(Reuters) — A plunge in U.S. homebuilder confidence reported on
Tuesday reflects a range of problems facing the construction
industry seven years after the housing crash, challenges that go
deeper than the severe winter weather blamed for much of the gloom.
The National Association of Home Builders said on Tuesday that
builder confidence dropped 10 points between January and February,
from 56 to 46, the largest drop since the survey began in 1985.
Readings below 50 mean more builders view market conditions as poor
than favorable.
But economists, analysts and builders say the decline in confidence
is deep-seated and has lingered due to the widespread destruction
suffered by the construction sector when the housing market
collapsed. The industry faces a chronic shortage of laborers,
difficulty in obtaining credit and a skittishness among developers
to invest in new sites. (Reuters Insider: http://reut.rs/1gAYKfd)
The online real estate data firm Trulia analyzed weather and housing
data for the past decade and estimated that severe winters have
contributed at most a 2 percent downturn toward construction
activity in recent years.
The housing crash has left in its wake a glut of vacant existing
homes in many cities that has done more than the weather to dampen
new home construction, experts say.
Jed Kolko, Trulia's chief economist, said because cities such as Las
Vegas, Miami and Phoenix still have many vacant homes, those
existing houses — rather than the weather — have been one of the
biggest drags on the construction of new single-family homes, which
account for roughly two-thirds of the U.S. housing market.
Madeline Schnapp, director of economic research at the data firm
PropertyRadar, said the construction sector was "obliterated" after
the housing crash, which contributed to the 2008 financial collapse.

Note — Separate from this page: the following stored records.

/-- **Relative descent along `Gal(K̃_∞/K_∞^{(2)}) ≅ ℤ_p` when `M^{Gal(K̄/K̃_∞)} = 0`.** Let `(κ₁, κ₂)` be
`ℤ_p`-extensions of the number field `K` with a topological generator pair `(γ₁, γ₂)`,
`N₂ = pairKer κ₁ κ₂ = Gal(K̄/K̃_∞)`, `N₁ = ker κ₂ = Gal(K̄/K_∞^{(2)})`, and `M` a finite discrete `Γ_K`-module
with open stabilisers and NO non-zero `N₂`-fixed point. Then every `x ∈ H¹(N₂, M)` with `conj_{γ₁} x = x` is
`res y` for some `y ∈ H¹(N₁, M)`: the restriction `H¹(K_∞^{(2)}, M) → H¹(K̃_∞, M)^{⟨γ₁⟩}` is onto
(inflation–restriction: the obstruction lives in `H²(N₁/N₂, M^{N₂}) = 0`; here on cocycles, the obstruction
`c(n₀) − s_{t₀}` being `N₂`-fixed). [cite: GreenbergLNM1716, §3 Lemma 3.2]
[cite: SerreGaloisCohomology1997, I.§2.6 (b)] -/
theorem exists_resOfLe_eq_of_conjH1_eq_pair_of_fixed [Finite M]
    (hγ : ZpExtension.IsTopGeneratorPair κ₁ κ₂ γ₁ γ₂)
    (hstab : ∀ v : M, IsOpen ((MulAction.stabilizer (Field.absoluteGaloisGroup K) v : Subgroup _) :
      Set (Field.absoluteGaloisGroup K)))
    (hfix : ∀ v : M, (∀ g ∈ ZpExtension.pairKer κ₁ κ₂, g • v = v) → v = 0)
    (x : subgroupH1 (ZpExtension.pairKer κ₁ κ₂) M)
    (hx : conjH1 (ZpExtension.pairKer κ₁ κ₂) M γ₁ x = x) :
    ∃ y : subgroupH1 κ₂.kerSubgroup M,
      resOfLe M (ZpExtension.pairKer_le_right κ₁ κ₂) y = x := by
  classical
  haveI : CompactSpace (Field.absoluteGaloisGroup K) := absoluteGaloisGroup_compactSpace K
  haveI := compactSpace_kerSubgroup κ₂
  -- the base group `G' = N₁ = ker κ₂`, its subgroup `N = N₂`, the generator `γ = γ₁`
  let N₁ : Subgroup (Field.absoluteGaloisGroup K) := κ₂.kerSubgroup
  let N : Subgroup N₁ := (ZpExtension.pairKer κ₁ κ₂).subgroupOf κ₂.kerSubgroup
  have hNmem : ∀ {g : N₁}, g ∈ N ↔ (g : Field.absoluteGaloisGroup K) ∈ ZpExtension.pairKer κ₁ κ₂ :=
    Subgroup.mem_subgroupOf
  let γ : N₁ := ⟨γ₁, hγ.2.1⟩
  have hgen : ∀ H : Subgroup N₁, IsOpen (H : Set N₁) → N ≤ H → γ ∈ H → H = ⊤ := by
    intro H hH hNH hγH
    refine eq_top_of_isOpen_of_subgroupOf_pairKer_le hγ.symm H hH (fun g hg ↦ hNH ?_) hγH
    rw [Subgroup.mem_subgroupOf, ← ZpExtension.pairKer_comm] at hg
    exact hNmem.mpr hg
  obtain ⟨φ, rfl⟩ := oneCocycleClass_surjective _ x
  -- the cocycle as a function on `N₁`
  let c : N₁ → M := fun g ↦
    if hg : (g : Field.absoluteGaloisGroup K) ∈ ZpExtension.pairKer κ₁ κ₂ then φ.1 ⟨g, hg⟩ else 0
  have hcN : ∀ (g : N₁) (hg : (g : Field.absoluteGaloisGroup K) ∈ ZpExtension.pairKer κ₁ κ₂),
      c g = φ.1 ⟨g, hg⟩ := fun g hg ↦ dif_pos hg
  have hc : IsCocycleOn N c := by
    intro h hh h' hh'
    rw [hcN _ (hNmem.mp (N.mul_mem hh hh')), hcN _ (hNmem.mp hh), hcN _ (hNmem.mp hh')]
    exact φ.2 ⟨h, hNmem.mp hh⟩ ⟨h', hNmem.mp hh'⟩
  -- (⋆) from `γ₁`-invariance
  have hconjφ : conjH1 (ZpExtension.pairKer κ₁ κ₂) M γ₁ (oneCocycleClass _ φ) = oneCocycleClass _
      (contOneCocycles.pullback (subgroupConj (ZpExtension.pairKer κ₁ κ₂) γ₁)
        (resHomOfEquivariant (subgroupConj (ZpExtension.pairKer κ₁ κ₂) γ₁)
          (DistribSMul.toAddMonoidHom M γ₁) (fun x m ↦ by
          simp only [DistribSMul.toAddMonoidHom_apply, Subgroup.smul_def, subgroupConj_apply_coe,
            smul_smul, mul_assoc, mul_inv_cancel_left])) φ) :=
    map_oneCocycleClass _ _ _ φ
  rw [hconjφ, ← sub_eq_zero, ← oneCocycleClass_sub, oneCocycleClass_eq_zero_iff] at hx
  obtain ⟨m, hm⟩ := hx
  have hstar : ∀ h ∈ N, conjTwist γ c h = c h + cob m h := by
    intro h hh
    have hh' : (h : Field.absoluteGaloisGroup K) ∈ ZpExtension.pairKer κ₁ κ₂ := hNmem.mp hh
    have := hm ⟨h, hh'⟩
    rw [Submodule.coe_sub, ContinuousMap.sub_apply, contOneCocycles.pullback_apply] at this
    change γ₁ • φ.1 (subgroupConj (ZpExtension.pairKer κ₁ κ₂) γ₁ ⟨h, hh'⟩) - φ.1 ⟨h, hh'⟩ =
      (h : Field.absoluteGaloisGroup K) • m - m at this
    have hconj : ((γ⁻¹ * h * γ : N₁) : Field.absoluteGaloisGroup K) ∈ ZpExtension.pairKer κ₁ κ₂ := by
      simpa using Subgroup.Normal.conj_mem inferInstance (h : Field.absoluteGaloisGroup K) hh' γ₁⁻¹
    rw [conjTwist_apply, cob_apply, hcN _ hh', hcN _ hconj, Subgroup.smul_def, Subgroup.smul_def]
    rw [sub_eq_iff_eq_add'] at this
    have e0 : (⟨((γ⁻¹ * h * γ : N₁) : Field.absoluteGaloisGroup K), hconj⟩ : ZpExtension.pairKer κ₁ κ₂) =
        subgroupConj (ZpExtension.pairKer κ₁ κ₂) γ₁ ⟨h, hh'⟩ :=
      Subtype.ext (by rw [subgroupConj_apply_coe, Subgroup.coe_mul, Subgroup.coe_mul, Subgroup.coe_inv])
    rw [e0]
    exact this
  -- `U₀`: open normal in `Γ_K`, fixing `M` pointwise and killing `φ` near `1`; the level `U := U₀ ∩ N₁`
  have hzero : IsOpen {h : ZpExtension.pairKer κ₁ κ₂ | φ.1 h = 0} :=
    (isOpen_discrete ({0} : Set M)).preimage φ.1.continuous
  obtain ⟨O, hO, hOeq⟩ := isOpen_induced_iff.mp hzero
  have h1O : (1 : Field.absoluteGaloisGroup K) ∈ O := by
    have : (1 : ZpExtension.pairKer κ₁ κ₂) ∈ Subtype.val ⁻¹' O := by
      rw [hOeq]; exact contOneCocycles.apply_one φ
    exact this
  obtain ⟨U₀, hU₀⟩ := ProfiniteGrp.exist_openNormalSubgroup_sub_open_nhds_of_one
    ((isOpen_fixator M hstab).inter hO) ⟨fun v ↦ one_smul _ v, h1O⟩
  have hUM₀ : ∀ u ∈ U₀.toSubgroup, ∀ v : M, u • v = v := fun u hu v ↦ (hU₀ hu).1 v
  have hUc₀' : ∀ x ∈ ZpExtension.pairKer κ₁ κ₂, x ∈ U₀.toSubgroup → ∀ hx, φ.1 ⟨x, hx⟩ = 0 :=
    fun x _ hxU hx ↦ by
      have : (⟨x, hx⟩ : ZpExtension.pairKer κ₁ κ₂) ∈ Subtype.val ⁻¹' O := (hU₀ hxU).2
      rw [hOeq] at this
      exact this
  let U : Subgroup N₁ := U₀.toSubgroup.subgroupOf κ₂.kerSubgroup
  haveI : U.Normal := inferInstance
  have hUopen : IsOpen (U : Set N₁) := by
    rw [Subgroup.coe_subgroupOf]; exact U₀.isOpen.preimage continuous_subtype_val
  haveI : Finite (N₁ ⧸ (N ⊔ U)) :=
    Subgroup.quotient_finite_of_isOpen _ (Subgroup.isOpen_mono le_sup_right hUopen)
  have hUM : ∀ u ∈ U, ∀ w : M, u • w = w := fun u hu w ↦ by
    rw [Subgroup.smul_def]; exact hUM₀ _ (Subgroup.mem_subgroupOf.mp hu) w
  have hUc : ∀ x ∈ N, x ∈ U → c x = 0 := fun x hx hxU ↦ by
    rw [hcN _ (hNmem.mp hx)]
    exact hUc₀' _ (hNmem.mp hx) (Subgroup.mem_subgroupOf.mp hxU) _
  -- decomposition of `γ^t`
  set t := orderOf (QuotientGroup.mk γ : N₁ ⧸ (N ⊔ U)) with htdef
  have htpos : 0 < t := orderOf_pos _
  obtain ⟨nt, hnt, ut, hut, hγt⟩ := exists_eq_mul_of_mem_sup' (N := N) U
    ((orderOf_mk_dvd_iff (N := N) (γ := γ) U _).mp dvd_rfl)
  -- the obstruction `ob = c n_t - s_t` is `N`-fixed, hence ZERO
  set ob := c nt - sPow γ m t with hob
  have hobN : ∀ h ∈ N, h • ob = ob := by
    intro h hh
    have k1 := conjTwist_pow (N := N) γ m hstar t h hh
    have k2 : conjTwist (γ ^ t) c h = c h + cob (c nt) h := by
      rw [hγt, conjTwist_mul]
      rw [conjTwist_congr N nt (hc.conjTwist_of_trivial U hUM hUc hut) h hh]
      exact hc.conjTwist_of_mem hnt h hh
    rw [k2, add_right_inj, cob_apply, cob_apply] at k1
    rw [hob, smul_sub]
    exact sub_eq_sub_iff_sub_eq_sub.mp k1
  have hob0 : ob = 0 := hfix ob fun g hg ↦ by
    have := hobN ⟨g, ZpExtension.pairKer_le_right κ₁ κ₂ hg⟩ (hNmem.mpr hg)
    rwa [Subgroup.smul_def] at this
  -- **vanishing of the obstruction**: `c n_t = s_t`
  have hkey : c nt = sPow γ m t := by
    rw [← sub_eq_zero, ← hob]
    exact hob0
  -- the extension data
  let D : ExtData N U γ m c :=
    { t := t
      t_pos := htpos
      nt := nt
      ut := ut
      nt_mem := hnt
      ut_mem := hut
      pow_t := hγt
      key := hkey
      dvd_of_mem := fun d n u hn hu e ↦ (orderOf_mk_dvd_iff (N := N) (γ := γ) U d).mpr
        (e ▸ Subgroup.mul_mem _ (Subgroup.mem_sup_left hn) (Subgroup.mem_sup_right hu))
      cover := exists_decomp_of_gen hgen U hUopen }
  -- the extended cocycle is continuous (right-`U`-invariant, `U` open)
  have hcont : Continuous (ext D) := by
    refine IsLocallyConstant.continuous ((IsLocallyConstant.iff_eventually_eq _).mpr fun g ↦ ?_)
    have hopen : IsOpen ((fun g' ↦ g⁻¹ * g') ⁻¹' (U : Set N₁)) := hUopen.preimage (continuous_const_mul g⁻¹)
    refine Filter.eventually_of_mem (hopen.mem_nhds (by simp [U.one_mem])) fun g' hg' ↦ ?_
    have e : g' = g * (g⁻¹ * g') := by group
    rw [e, ext_mul_of_mem hc hUM hUc D g hg']
  let Φ : contOneCocycles (discreteTopRep N₁ M) :=
    ⟨⟨ext D, hcont⟩, fun g h ↦ ext_mul hc hUM hUc hstar D g h⟩
  refine ⟨oneCocycleClass _ Φ, ?_⟩
  have hmap : resOfLe M (ZpExtension.pairKer_le_right κ₁ κ₂) (oneCocycleClass _ Φ) = oneCocycleClass _
      (contOneCocycles.pullback (subgroupInclusion (ZpExtension.pairKer_le_right κ₁ κ₂))
        (resHomOfEquivariant (subgroupInclusion (ZpExtension.pairKer_le_right κ₁ κ₂)) (AddMonoidHom.id M)
          (fun _ _ ↦ rfl)) Φ) :=
    map_oneCocycleClass _ _ _ Φ
  rw [hmap]
  congr 1
  apply Subtype.ext
  ext h
  rw [contOneCocycles.pullback_apply]
  change ext D (subgroupInclusion (ZpExtension.pairKer_le_right κ₁ κ₂) h) = φ.1 h
  have hhN : subgroupInclusion (ZpExtension.pairKer_le_right κ₁ κ₂) h ∈ N := hNmem.mpr h.2
  rw [ext_of_mem hc hUM hUc D hhN]
  exact hcN _ h.2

According to the U.S. Bureau of Labor Statistics, of the 8.2 million
jobs lost during the Great Recession, 2.3 million were in
construction.
As a result, Schnapp says, the building industry is still several
years away from attracting back the skilled labor force it needs to
build new homes.
Jeff Dworkin, who runs a home building business in Dallas, Texas,
said demand for new homes was rising, but was still a long way from
the heady days before the crash. He doubted that sort of demand will
ever return.
"And we have a problem. The average age of a mason in Texas is over
60," Dworkin said. "So we have a shortage of masons, framers and
painters. I know contractors who used to be able to hire them for
$100 a day. Now it's $150."
Another factor hindering builders is the number of U.S. homeowners
still underwater on their mortgages, which stops them from looking
for new places to live, Schnapp said.
According to the housing tracking firm CoreLogic, 13 percent of U.S.
homeowners owe more on their mortgages than their homes are worth.
In California, 20 percent of homeowners are still saddled with
negative equity.
Robert Denk, senior economist at the National Association of Home
Builders, said builders — like many potential buyers — are also
struggling to get loans, as banks' lending standards have tightened.